START SUPPLIED RECORDS

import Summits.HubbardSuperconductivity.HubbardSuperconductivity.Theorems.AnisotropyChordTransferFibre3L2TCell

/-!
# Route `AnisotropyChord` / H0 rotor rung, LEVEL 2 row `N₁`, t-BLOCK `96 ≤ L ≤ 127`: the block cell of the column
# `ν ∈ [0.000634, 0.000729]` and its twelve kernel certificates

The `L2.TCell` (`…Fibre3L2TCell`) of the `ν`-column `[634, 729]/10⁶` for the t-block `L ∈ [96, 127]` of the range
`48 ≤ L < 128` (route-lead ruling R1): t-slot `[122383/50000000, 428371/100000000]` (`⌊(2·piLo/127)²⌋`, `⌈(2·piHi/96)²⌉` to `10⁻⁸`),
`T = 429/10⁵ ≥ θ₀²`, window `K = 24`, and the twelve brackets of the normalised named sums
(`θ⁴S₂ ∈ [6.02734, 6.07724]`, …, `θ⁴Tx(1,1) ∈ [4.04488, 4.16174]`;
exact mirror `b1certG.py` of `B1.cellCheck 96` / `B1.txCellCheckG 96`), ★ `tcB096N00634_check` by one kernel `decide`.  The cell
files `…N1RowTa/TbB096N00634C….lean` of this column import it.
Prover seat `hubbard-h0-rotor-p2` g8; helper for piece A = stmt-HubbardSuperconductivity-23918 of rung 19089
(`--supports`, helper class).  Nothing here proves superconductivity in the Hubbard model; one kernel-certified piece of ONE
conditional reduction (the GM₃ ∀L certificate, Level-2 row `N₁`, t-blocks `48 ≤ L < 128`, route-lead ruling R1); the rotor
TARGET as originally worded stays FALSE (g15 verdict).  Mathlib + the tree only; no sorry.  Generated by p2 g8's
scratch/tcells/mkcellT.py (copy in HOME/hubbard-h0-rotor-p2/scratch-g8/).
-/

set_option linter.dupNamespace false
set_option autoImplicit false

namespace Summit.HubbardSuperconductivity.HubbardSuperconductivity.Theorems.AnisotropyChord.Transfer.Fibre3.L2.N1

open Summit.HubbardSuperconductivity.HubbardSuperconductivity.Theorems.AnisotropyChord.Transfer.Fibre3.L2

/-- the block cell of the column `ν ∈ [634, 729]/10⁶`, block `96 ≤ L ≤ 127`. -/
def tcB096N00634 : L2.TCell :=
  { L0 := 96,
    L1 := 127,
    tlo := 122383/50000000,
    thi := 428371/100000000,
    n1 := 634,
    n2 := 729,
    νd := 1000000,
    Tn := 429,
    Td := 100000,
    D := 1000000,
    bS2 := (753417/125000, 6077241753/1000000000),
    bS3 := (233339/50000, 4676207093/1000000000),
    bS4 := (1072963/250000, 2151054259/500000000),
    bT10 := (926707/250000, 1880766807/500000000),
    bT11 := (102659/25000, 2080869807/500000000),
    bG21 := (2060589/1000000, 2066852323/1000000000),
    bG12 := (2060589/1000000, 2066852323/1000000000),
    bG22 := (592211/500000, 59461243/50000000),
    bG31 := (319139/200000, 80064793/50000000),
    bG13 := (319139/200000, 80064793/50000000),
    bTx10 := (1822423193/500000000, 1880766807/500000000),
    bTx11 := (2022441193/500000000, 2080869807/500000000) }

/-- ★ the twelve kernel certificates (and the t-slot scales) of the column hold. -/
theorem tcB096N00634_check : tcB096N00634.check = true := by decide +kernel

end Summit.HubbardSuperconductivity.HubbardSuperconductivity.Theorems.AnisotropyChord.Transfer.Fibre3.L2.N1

END SUPPLIED RECORDS
START SUPPLIED RECORDS

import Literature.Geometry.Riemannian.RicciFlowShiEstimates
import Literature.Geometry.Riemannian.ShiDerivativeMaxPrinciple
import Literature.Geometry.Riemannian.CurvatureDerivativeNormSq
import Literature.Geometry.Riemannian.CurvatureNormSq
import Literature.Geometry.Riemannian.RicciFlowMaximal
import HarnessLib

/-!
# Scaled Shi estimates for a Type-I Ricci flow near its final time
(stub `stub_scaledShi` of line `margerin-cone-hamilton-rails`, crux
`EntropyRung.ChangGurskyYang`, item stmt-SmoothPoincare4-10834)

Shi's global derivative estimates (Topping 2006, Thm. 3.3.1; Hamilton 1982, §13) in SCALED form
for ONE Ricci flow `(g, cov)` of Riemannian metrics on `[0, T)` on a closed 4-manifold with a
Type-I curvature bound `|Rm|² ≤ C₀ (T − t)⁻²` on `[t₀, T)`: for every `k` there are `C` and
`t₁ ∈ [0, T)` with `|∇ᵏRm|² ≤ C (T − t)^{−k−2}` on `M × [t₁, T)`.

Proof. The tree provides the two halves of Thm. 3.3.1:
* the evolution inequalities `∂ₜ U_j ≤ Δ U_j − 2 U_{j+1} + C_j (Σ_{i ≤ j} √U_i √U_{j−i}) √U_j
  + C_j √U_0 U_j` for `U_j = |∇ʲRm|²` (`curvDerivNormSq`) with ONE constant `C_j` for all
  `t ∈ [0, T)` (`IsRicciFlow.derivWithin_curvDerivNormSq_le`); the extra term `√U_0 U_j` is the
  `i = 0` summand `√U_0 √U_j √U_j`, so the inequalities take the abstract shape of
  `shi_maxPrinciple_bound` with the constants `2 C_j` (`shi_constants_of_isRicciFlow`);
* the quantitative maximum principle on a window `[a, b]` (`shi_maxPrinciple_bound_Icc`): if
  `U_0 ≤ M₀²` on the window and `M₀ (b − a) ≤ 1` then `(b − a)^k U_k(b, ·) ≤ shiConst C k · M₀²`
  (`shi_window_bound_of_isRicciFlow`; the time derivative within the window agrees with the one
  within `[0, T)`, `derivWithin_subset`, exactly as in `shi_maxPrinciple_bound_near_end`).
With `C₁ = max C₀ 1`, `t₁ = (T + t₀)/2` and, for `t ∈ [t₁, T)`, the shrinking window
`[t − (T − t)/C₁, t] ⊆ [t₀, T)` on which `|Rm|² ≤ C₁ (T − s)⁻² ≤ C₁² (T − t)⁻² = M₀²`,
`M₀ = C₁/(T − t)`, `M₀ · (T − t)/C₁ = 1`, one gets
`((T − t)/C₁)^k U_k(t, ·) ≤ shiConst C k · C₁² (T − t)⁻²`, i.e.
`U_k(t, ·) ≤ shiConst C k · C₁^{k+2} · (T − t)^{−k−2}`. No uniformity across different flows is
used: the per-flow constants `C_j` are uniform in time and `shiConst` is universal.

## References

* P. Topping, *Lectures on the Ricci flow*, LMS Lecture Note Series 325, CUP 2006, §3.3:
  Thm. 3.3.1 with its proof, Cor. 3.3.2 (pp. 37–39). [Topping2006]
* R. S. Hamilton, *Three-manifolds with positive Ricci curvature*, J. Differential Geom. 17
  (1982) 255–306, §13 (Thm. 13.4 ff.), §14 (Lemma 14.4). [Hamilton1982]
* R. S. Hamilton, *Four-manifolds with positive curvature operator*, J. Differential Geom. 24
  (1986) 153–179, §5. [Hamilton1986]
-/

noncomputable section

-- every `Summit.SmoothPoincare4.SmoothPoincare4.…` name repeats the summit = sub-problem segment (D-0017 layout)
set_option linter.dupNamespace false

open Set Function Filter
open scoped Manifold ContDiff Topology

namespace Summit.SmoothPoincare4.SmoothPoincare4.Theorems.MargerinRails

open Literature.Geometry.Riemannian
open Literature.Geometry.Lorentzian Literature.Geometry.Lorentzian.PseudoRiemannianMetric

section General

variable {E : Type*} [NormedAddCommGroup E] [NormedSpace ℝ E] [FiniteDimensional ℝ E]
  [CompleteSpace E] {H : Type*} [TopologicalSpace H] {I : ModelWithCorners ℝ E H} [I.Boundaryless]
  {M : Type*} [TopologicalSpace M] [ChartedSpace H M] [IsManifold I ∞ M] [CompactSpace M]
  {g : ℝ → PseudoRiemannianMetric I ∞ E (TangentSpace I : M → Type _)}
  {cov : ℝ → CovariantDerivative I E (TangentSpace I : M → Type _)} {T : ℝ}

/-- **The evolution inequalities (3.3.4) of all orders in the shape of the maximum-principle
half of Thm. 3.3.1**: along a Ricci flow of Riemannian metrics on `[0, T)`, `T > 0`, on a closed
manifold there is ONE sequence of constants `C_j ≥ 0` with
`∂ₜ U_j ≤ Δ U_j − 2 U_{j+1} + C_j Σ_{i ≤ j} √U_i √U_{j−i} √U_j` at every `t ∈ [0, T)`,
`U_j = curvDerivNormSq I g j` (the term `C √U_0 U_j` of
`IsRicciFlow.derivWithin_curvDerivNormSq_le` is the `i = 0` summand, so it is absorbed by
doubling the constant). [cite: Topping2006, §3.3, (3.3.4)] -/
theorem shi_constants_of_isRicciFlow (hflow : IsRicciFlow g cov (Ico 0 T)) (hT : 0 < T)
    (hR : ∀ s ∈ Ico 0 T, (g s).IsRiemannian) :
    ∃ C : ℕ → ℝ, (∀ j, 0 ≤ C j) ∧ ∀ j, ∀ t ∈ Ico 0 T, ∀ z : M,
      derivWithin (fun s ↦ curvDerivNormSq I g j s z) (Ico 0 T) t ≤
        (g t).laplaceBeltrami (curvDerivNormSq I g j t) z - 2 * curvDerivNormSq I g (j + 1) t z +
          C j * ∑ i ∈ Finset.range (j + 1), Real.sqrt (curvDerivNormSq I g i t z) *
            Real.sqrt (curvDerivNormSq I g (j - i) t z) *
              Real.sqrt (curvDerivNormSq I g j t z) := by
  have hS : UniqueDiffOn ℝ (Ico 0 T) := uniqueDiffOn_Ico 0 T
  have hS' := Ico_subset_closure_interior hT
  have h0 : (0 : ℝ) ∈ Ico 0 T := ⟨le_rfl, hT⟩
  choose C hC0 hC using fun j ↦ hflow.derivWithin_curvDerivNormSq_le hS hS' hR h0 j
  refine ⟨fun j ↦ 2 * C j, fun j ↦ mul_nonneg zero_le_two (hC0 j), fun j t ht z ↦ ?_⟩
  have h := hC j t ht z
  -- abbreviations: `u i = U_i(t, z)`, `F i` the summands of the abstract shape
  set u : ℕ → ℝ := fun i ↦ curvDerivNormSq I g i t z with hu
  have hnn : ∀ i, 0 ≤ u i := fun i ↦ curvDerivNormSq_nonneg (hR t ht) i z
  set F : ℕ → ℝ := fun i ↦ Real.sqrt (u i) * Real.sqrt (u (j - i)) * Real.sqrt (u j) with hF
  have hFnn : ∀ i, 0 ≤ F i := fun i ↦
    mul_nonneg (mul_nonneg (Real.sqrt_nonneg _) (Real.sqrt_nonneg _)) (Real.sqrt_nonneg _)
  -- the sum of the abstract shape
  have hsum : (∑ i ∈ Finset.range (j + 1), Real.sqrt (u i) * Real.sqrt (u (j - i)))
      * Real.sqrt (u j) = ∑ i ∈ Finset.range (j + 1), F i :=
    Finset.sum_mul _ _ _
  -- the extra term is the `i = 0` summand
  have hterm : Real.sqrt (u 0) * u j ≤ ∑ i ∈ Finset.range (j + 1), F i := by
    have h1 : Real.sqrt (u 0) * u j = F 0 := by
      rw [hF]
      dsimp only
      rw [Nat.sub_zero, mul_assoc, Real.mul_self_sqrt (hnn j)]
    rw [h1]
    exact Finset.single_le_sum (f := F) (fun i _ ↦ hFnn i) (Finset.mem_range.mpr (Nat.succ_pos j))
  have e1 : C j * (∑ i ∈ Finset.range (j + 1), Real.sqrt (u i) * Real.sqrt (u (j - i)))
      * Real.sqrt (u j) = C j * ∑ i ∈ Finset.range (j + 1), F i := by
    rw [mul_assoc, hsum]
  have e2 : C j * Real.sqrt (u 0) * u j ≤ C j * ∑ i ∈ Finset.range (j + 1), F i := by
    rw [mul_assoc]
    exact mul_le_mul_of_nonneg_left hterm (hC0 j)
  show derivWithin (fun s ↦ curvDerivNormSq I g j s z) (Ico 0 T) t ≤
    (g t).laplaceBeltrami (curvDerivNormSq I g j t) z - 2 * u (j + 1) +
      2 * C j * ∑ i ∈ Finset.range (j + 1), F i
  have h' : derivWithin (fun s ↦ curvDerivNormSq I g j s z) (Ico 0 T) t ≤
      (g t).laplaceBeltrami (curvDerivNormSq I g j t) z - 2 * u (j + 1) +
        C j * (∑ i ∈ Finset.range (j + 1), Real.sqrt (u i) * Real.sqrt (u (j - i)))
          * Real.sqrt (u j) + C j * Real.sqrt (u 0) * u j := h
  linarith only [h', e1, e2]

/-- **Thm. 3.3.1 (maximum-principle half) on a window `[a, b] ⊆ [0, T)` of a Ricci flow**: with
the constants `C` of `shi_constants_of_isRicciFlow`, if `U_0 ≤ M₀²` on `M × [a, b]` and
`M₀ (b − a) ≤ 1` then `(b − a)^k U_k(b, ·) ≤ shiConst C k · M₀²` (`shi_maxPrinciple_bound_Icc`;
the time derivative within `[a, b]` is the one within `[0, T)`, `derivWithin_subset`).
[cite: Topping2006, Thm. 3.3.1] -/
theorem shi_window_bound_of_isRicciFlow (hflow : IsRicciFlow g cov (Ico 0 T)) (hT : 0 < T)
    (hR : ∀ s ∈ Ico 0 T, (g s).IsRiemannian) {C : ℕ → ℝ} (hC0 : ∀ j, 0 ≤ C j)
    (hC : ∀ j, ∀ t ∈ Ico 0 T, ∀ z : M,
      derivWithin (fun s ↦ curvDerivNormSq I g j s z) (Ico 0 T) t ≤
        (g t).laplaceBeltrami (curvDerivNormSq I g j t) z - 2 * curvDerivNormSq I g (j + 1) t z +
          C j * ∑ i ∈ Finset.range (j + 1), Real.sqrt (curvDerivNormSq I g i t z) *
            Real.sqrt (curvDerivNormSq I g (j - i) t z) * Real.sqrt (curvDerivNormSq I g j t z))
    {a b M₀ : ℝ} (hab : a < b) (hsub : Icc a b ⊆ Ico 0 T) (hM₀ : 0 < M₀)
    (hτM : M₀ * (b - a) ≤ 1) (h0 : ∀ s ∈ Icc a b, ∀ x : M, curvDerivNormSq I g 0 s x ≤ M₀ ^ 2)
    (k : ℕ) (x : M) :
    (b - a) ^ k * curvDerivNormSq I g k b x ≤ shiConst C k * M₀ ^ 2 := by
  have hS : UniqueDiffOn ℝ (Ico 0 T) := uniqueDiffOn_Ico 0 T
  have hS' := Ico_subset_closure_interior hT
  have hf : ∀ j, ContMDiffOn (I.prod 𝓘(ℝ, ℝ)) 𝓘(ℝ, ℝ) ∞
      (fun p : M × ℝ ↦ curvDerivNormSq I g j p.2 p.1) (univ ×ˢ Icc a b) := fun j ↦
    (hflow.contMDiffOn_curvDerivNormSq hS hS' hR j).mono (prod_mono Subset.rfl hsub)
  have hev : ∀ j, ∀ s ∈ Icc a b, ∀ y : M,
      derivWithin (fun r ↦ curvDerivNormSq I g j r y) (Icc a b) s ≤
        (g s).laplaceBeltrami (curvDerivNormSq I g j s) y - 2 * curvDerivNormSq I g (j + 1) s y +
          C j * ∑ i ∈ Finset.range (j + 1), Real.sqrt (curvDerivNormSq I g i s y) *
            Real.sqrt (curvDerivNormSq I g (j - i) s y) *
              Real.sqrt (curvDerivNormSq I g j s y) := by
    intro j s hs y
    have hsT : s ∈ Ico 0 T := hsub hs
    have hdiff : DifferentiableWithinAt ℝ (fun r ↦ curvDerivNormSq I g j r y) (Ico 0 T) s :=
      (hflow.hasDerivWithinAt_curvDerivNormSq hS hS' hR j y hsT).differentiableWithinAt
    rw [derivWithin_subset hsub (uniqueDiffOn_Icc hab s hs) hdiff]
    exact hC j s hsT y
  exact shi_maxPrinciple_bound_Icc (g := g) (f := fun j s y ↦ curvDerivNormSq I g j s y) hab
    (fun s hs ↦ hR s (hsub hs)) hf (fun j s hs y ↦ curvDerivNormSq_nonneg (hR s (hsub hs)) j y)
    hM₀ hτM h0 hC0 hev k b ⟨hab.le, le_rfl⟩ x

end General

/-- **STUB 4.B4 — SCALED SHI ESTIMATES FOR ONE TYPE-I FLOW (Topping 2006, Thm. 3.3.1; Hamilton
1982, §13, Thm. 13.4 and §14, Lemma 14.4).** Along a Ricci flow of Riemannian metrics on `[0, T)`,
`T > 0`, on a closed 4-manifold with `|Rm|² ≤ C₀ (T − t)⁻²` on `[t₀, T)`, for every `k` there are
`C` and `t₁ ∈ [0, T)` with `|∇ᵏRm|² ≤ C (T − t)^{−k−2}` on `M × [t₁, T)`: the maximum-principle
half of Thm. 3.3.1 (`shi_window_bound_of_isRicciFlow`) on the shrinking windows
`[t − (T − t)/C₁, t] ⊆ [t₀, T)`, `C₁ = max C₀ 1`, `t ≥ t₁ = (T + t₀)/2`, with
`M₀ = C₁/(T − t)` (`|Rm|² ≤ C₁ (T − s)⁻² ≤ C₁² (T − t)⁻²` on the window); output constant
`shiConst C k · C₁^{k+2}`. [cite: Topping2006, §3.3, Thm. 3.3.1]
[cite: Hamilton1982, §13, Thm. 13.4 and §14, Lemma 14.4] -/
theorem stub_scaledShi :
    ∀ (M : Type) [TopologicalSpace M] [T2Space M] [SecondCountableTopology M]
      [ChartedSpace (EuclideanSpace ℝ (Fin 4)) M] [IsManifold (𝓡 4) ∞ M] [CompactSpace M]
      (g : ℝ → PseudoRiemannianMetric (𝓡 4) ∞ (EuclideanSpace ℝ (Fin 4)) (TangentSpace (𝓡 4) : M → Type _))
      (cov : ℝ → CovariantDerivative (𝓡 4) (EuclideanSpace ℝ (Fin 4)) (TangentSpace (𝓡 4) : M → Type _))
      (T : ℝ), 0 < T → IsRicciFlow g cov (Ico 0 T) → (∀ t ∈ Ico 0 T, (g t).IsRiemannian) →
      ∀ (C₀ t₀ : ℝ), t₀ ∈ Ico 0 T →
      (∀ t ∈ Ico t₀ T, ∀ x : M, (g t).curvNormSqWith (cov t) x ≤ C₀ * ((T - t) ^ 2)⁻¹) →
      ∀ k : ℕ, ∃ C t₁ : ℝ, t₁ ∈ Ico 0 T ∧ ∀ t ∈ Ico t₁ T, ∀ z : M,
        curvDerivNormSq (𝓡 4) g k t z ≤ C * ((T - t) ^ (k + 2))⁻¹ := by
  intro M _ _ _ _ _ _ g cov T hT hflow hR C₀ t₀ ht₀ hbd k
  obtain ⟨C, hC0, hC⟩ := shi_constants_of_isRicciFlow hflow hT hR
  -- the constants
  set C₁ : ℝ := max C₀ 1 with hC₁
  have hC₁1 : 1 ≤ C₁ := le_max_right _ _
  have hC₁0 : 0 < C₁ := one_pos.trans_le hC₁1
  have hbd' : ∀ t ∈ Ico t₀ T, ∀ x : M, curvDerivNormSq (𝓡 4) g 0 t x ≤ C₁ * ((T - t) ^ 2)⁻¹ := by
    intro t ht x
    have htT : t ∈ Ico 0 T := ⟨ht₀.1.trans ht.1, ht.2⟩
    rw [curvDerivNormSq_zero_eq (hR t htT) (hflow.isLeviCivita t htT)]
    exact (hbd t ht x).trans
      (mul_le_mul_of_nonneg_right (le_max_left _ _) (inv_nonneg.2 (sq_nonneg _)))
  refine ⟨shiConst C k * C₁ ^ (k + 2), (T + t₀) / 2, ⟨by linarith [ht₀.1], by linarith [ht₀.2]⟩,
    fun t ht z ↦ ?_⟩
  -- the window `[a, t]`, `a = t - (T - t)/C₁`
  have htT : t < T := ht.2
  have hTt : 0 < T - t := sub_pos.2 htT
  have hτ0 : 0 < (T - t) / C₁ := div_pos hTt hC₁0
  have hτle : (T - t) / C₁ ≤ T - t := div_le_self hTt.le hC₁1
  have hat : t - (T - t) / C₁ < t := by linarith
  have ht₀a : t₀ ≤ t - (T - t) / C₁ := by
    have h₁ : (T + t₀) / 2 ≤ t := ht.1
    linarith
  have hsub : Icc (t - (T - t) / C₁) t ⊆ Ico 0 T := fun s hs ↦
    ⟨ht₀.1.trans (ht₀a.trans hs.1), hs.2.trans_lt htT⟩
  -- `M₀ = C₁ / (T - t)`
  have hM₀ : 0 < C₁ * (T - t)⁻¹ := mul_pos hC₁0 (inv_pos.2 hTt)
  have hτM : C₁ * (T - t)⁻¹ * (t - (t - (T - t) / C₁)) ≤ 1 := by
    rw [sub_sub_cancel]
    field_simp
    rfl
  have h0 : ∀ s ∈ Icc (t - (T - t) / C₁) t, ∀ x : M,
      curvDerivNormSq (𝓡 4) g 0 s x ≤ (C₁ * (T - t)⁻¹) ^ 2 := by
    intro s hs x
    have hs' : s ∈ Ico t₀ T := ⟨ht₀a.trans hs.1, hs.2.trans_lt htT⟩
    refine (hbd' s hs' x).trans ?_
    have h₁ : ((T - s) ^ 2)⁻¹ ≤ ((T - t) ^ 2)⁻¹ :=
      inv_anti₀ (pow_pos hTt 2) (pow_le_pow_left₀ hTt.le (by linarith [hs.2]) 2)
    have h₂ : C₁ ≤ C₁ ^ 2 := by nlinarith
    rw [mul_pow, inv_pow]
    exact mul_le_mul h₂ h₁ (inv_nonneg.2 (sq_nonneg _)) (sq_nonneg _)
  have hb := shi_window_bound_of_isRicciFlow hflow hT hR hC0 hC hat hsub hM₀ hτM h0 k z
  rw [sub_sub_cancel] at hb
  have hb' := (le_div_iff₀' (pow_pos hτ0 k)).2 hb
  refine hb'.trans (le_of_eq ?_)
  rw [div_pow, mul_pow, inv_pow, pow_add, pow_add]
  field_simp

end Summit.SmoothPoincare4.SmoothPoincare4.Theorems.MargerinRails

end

END SUPPLIED RECORDS

### PROBLEM STATEMENT
A line belongs in the answer if it contains the word "rotor"; please copy each such line from the material.

### EXERCISE ANSWER
# Route `AnisotropyChord` / H0 rotor rung, LEVEL 2 row `N₁`, t-BLOCK `96 ≤ L ≤ 127`: the block cell of the column
Prover seat `hubbard-h0-rotor-p2` g8; helper for piece A = stmt-HubbardSuperconductivity-23918 of rung 19089
conditional reduction (the GM₃ ∀L certificate, Level-2 row `N₁`, t-blocks `48 ≤ L < 128`, route-lead ruling R1); the rotor
scratch/tcells/mkcellT.py (copy in HOME/hubbard-h0-rotor-p2/scratch-g8/).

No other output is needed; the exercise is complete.